しかし、4月初めには当初の感染拡大の中心地となった湖北省武漢市の都市封鎖措置が解除されたほか、5月末に開催された全人代では財政、金融政策を総動員して景気下支えを図る方針が示された。さらに、その後は欧米など主要国での感染拡大一服を受けた経済活動の再開により、輸出が押し上げられる動きも顕在化した。結果、4~6月の実質GDP成長率は2四半期ぶりのプラス成長となったほか、新型コロナの影響が顕在化する直前の昨年10~12月を上回る水準となるなど、影響を克服したもようである。
さらに、その後もインフラ関連をはじめとする公共投資の拡充に伴う投資拡大の動きを追い風に、製造業のみならずサービス業も企業マインドが改善しており、景気の底入れが進んでいる様子がうかがえる。また、減税や補助金などの消費喚起策を受けて、自動車販売台数は久々に前年を上回る伸びとなるなど、家計消費の底入れを示唆する動きもみられる。
株式は底堅い動き
しかし、家計消費全体の動向を示す小売売上高は7月現在においても前年を下回る伸びで推移しており、6月はいわゆる「6・18セール」の影響で押し上げ圧力が掛かっていたにもかかわらず、投資に比べて力強さに乏しい状況が続いている。こうした背景には、企業マインドの改善にもかかわらず雇用調整圧力がくすぶっており、家計部門の財布のひもが緩みにくい状況にあることも影響しているとみられる。
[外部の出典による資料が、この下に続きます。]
import Literature.MathematicalPhysics.QuantumFieldTheory.Balaban1983to89.StrongCouplingVarianceWindow

/-!
# `InfraRed.StrongCouplingDobrushinFloor` — the single-site Dobrushin door for `SU(2)` closes at `β_W = 2/9`
# (lineage IR-SC, certificate J-SC9; cell `pub-balaban`, tree target `Summits/QuantumFields/BalabanUV/InfraRed/`)

HONEST FRAMING (verbatim, binding): «observatory of the non-perturbative crossover; no mass-gap claim».
This is the STRONG-COUPLING front of the two-front crossover ledger (IR-3 v2) for `SU(2)`, `d = 4`, Wilson action,
`β_W = 4/g²` (tree bare coupling `β_W/2`, 't Hooft coupling `β_W/4`).  Elementary and kernel-checked; NOT a statement
about Bałaban's renormalisation group, NOT the continuum, NOT Clay, NOT summit progress.  It proves NO new clustering:
it is a theorem ABOUT the door through which every owned strong-coupling number of the ledger has passed.

ABSOLUTE RULE.  No internally-minted statement may enter as a cited fact.  Every hypothesis is either kernel-proved in this
package or a verbatim quotation of a PUBLISHED theorem with page reference.  The manuscript(s) under audit are NOT citable for
their own disputed steps — they are the thing under adjudication; programme-internal (2001/route/tribunal) claims are never
citable.  In this file NOTHING printed is used as a hypothesis and nothing is cited: every statement is proved from Mathlib and
from the tree's definitions and theorems (`OneLinkKRModulus`, `OneLinkKRModulusSU2`, the `SU(2)` Haar moments of
`StrongCouplingVarianceWindow`, the doors of `StrongCouplingTorusWindow` / `StrongCouplingDobrushinWindow` /
`StrongCouplingOpenWindow`), imported BY NAME and not modified.  The one `def … : Prop` below (`QuarterModulus`) is a TYPED
TARGET used only as an explicit hypothesis `(h : QuarterModulus)`; it is neither proved nor cited nor claimed.

WHAT THIS FILE PROVES.
* `oneLinkKRModulus_two_floor` — **the floor of the one-link Kantorovich–Rubinstein modulus of `SU(2)`**: if
  `OneLinkKRModulus 2 R K` holds on ANY ball of positive radius `R`, then `1 ≤ K`.  Witness: the pair `B = 0`,
  `B' = s·1` (`0 < s` small) and the `(1/√2)`-Lipschitz test function `x₀(g) = ½ Re tr g`; the tilted mean
  `m(κ) = ∫ x₀ e^{κ x₀} dσ / ∫ e^{κ x₀} dσ` (`κ = 4s`) satisfies `m(κ) ≥ (κ/4 − κ²)/(1 + κ²/4)` from the Haar moments
  `E x₀ = 0`, `E x₀² = 1/4` and `|e^y − 1 − y| ≤ y²` (`|y| ≤ 1`), while the modulus gives `m(κ) ≤ K s`; `s → 0` forces `K ≥ 1`.
* `oneLinkKRModulusSU2_floor` — in the ledger's units (`OneLinkKRModulusSU2 βW K₂ := OneLinkKRModulus 2 (3βW/2) (4K₂)`):
  `0 < βW → OneLinkKRModulusSU2 βW K₂ → 1/4 ≤ K₂`.
* `su2_dobrushinDoor_ceiling` — **the ceiling of the door**: the hypotheses of every `SU(2)` door of the lineage
  (`su2_strongCouplingFront_of_oneLinkKRModulus`, `su2_dlrMassGapAt_of_oneLinkKRModulus`,
  `su2_latticeMassGap_of_oneLinkKRModulusSU2`: `OneLinkKRModulusSU2 βW K₂ ∧ 18 βW K₂ < 1`) force `βW < 2/9`.
  Hence NO instance of the single-site Frobenius-weight Dobrushin scheme typed in this tree can own a strong-coupling
  front at or beyond `β_W = 2/9 = 0.2222…`, whatever modulus certificate is supplied (the owned column is `0.124`, J-SC8).
* `QuarterModulus` (`@[conjecture]`, TYPED TARGET, open) — the modulus with the floor constant up to the ceiling radius:
  `∀ βW ∈ [0, 2/9], OneLinkKRModulusSU2 βW (1/4)`; and the conditional doors `su2_strongCouplingFront_of_quarterModulus`,
  `su2_dlrMassGapAt_of_quarterModulus`, `su2_latticeMassGap_of_quarterModulus`: under it the door opens at EVERY
  `βW < 2/9`, i.e. floor and ceiling meet.  (Off-kernel numerical evidence for the target — the computed one-link
  constant stays `≤ 1/4` for tilt strengths `κ ≤ 4/3` — is recorded, with its engines and its limits, in the lineage
  record `ir/FRONT-SC.md` (J-SC9); it is evidence, not a certificate, and nothing in this file depends on it.)

VERSIONS: v1 (IR-SC gen 6).
-/

open MeasureTheory Real
open Literature.MathematicalPhysics.QuantumFieldTheory
open Literature.MathematicalPhysics.QuantumFieldTheory.Balaban1983to89
open Literature.MathematicalPhysics.QuantumLattice (su2Quat fundamentalRep fundamentalLatticeRep)
open Literature.MathematicalPhysics.QuantumFieldTheory.Balaban1983to89.StrongCouplingDobrushinWindow
open Literature.MathematicalPhysics.QuantumFieldTheory.Balaban1983to89.StrongCouplingTorusWindow
open Literature.MathematicalPhysics.QuantumFieldTheory.Balaban1983to89.StrongCouplingKernelWindow
open Literature.MathematicalPhysics.QuantumFieldTheory.Balaban1983to89.StrongCouplingOpenWindow
open Literature.MathematicalPhysics.QuantumFieldTheory.Balaban1983to89.StrongCouplingVarianceWindow

namespace Summit.QuantumFields.BalabanUV.InfraRed.StrongCouplingDobrushinFloor

local notation "SU2" => Matrix.specialUnitaryGroup (Fin 2) ℂ
local notation "M₂" => Matrix (Fin 2) (Fin 2) ℂ
local notation "σ₂" => haarProbability (Matrix.specialUnitaryGroup (Fin 2) ℂ)

/-! ## Part A: the test function `x₀ = ½ Re tr` and the probe pair `B = 0`, `B' = s·1` -/

/-- `g ↦ x₀(g)` is continuous. [folklore] -/
private theorem continuous_x0 : Continuous fun g : SU2 => (su2Quat g).re := by
  have h00 : Continuous fun g : SU2 => (g : M₂) 0 0 :=
    (continuous_apply_apply 0 0).comp continuous_subtype_val
  exact Complex.continuous_re.comp h00

/-- Continuous functions of `x₀` are Haar integrable. [folklore] -/
private theorem integrable_x0_fun {Φ : ℝ → ℝ} (hΦ : Continuous Φ) :
    Integrable (fun g : SU2 => Φ ((su2Quat g).re)) σ₂ :=
  (hΦ.comp continuous_x0).integrable_of_hasCompactSupport (HasCompactSupport.of_compactSpace _)

/-- `|x₀| ≤ 1`. [folklore] -/
private theorem abs_x0_le (g : SU2) : |(su2Quat g).re| ≤ 1 := by
  have h := sq_sum_su2Quat g
  rw [abs_le]
  constructor <;> nlinarith [sq_nonneg (su2Quat g).imI, sq_nonneg (su2Quat g).imJ, sq_nonneg (su2Quat g).imK,
    sq_nonneg ((su2Quat g).re + 1), sq_nonneg ((su2Quat g).re - 1)]

/-- `E x₀ = 0`. [folklore] -/
private theorem integral_x0 : ∫ g, (su2Quat g).re ∂σ₂ = 0 := by
  simpa using integral_re_pow_odd 0

/-- `2 x₀(g) = Re tr g` on `SU(2)`. [folklore] -/
private theorem two_x0_eq_re_trace (g : SU2) : 2 * (su2Quat g).re = ((g : M₂)).trace.re := by
  rw [Matrix.trace_fin_two, Complex.add_re, Literature.MathematicalPhysics.QuantumLattice.su2_apply_11 g, Complex.conj_re]
  simp only [su2Quat]
  ring

/-- `x₀` is `(√2/2)`-Lipschitz for the Frobenius distance. [folklore] -/
private theorem abs_x0_sub_le (a b : SU2) :
    |(su2Quat a).re - (su2Quat b).re| ≤ Real.sqrt 2 / 2 * suFrobDist a b := by
  have h := abs_re_trace_su2_mul_le_frob (1 : SU2) ((a : M₂) - (b : M₂))
  simp only [OneMemClass.coe_one, Matrix.one_mul, Matrix.trace_sub, Complex.sub_re, ← two_x0_eq_re_trace] at h
  have h2 : |2 * (su2Quat a).re - 2 * (su2Quat b).re| = 2 * |(su2Quat a).re - (su2Quat b).re| := by
    rw [← mul_sub, abs_mul, abs_two]
  rw [h2] at h
  unfold suFrobDist
  linarith

/-- `Re tr(g · s1) = 2 s x₀(g)`. [folklore] -/
private theorem re_trace_mul_smul_one (g : SU2) (s : ℝ) :
    ((g : M₂) * ((s : ℂ) • (1 : M₂))).trace.re = 2 * s * (su2Quat g).re := by
  rw [Matrix.mul_smul, Matrix.mul_one, Matrix.trace_smul, smul_eq_mul, Complex.mul_re, Complex.ofReal_re,
    Complex.ofReal_im, zero_mul, sub_zero, ← two_x0_eq_re_trace]
  ring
なお、過去の景気回復局面においては、不動産市場への資金流入を背景とする不動産投資の活発化が押し上げ圧力となる動きがみられたものの、政府は不動産市場のバブル化を警戒して全人代においても不動産投機をいさめる姿勢が示されていた。しかし、景気下支えに向けて中国人民銀行(中央銀行)が金融緩和にかじを切ったことに伴い、中国金融市場においても「カネ余り」とも呼べる環境が醸成された結果、余剰資金の一部は株式や不動産など資産市場への流入の動きを強めている。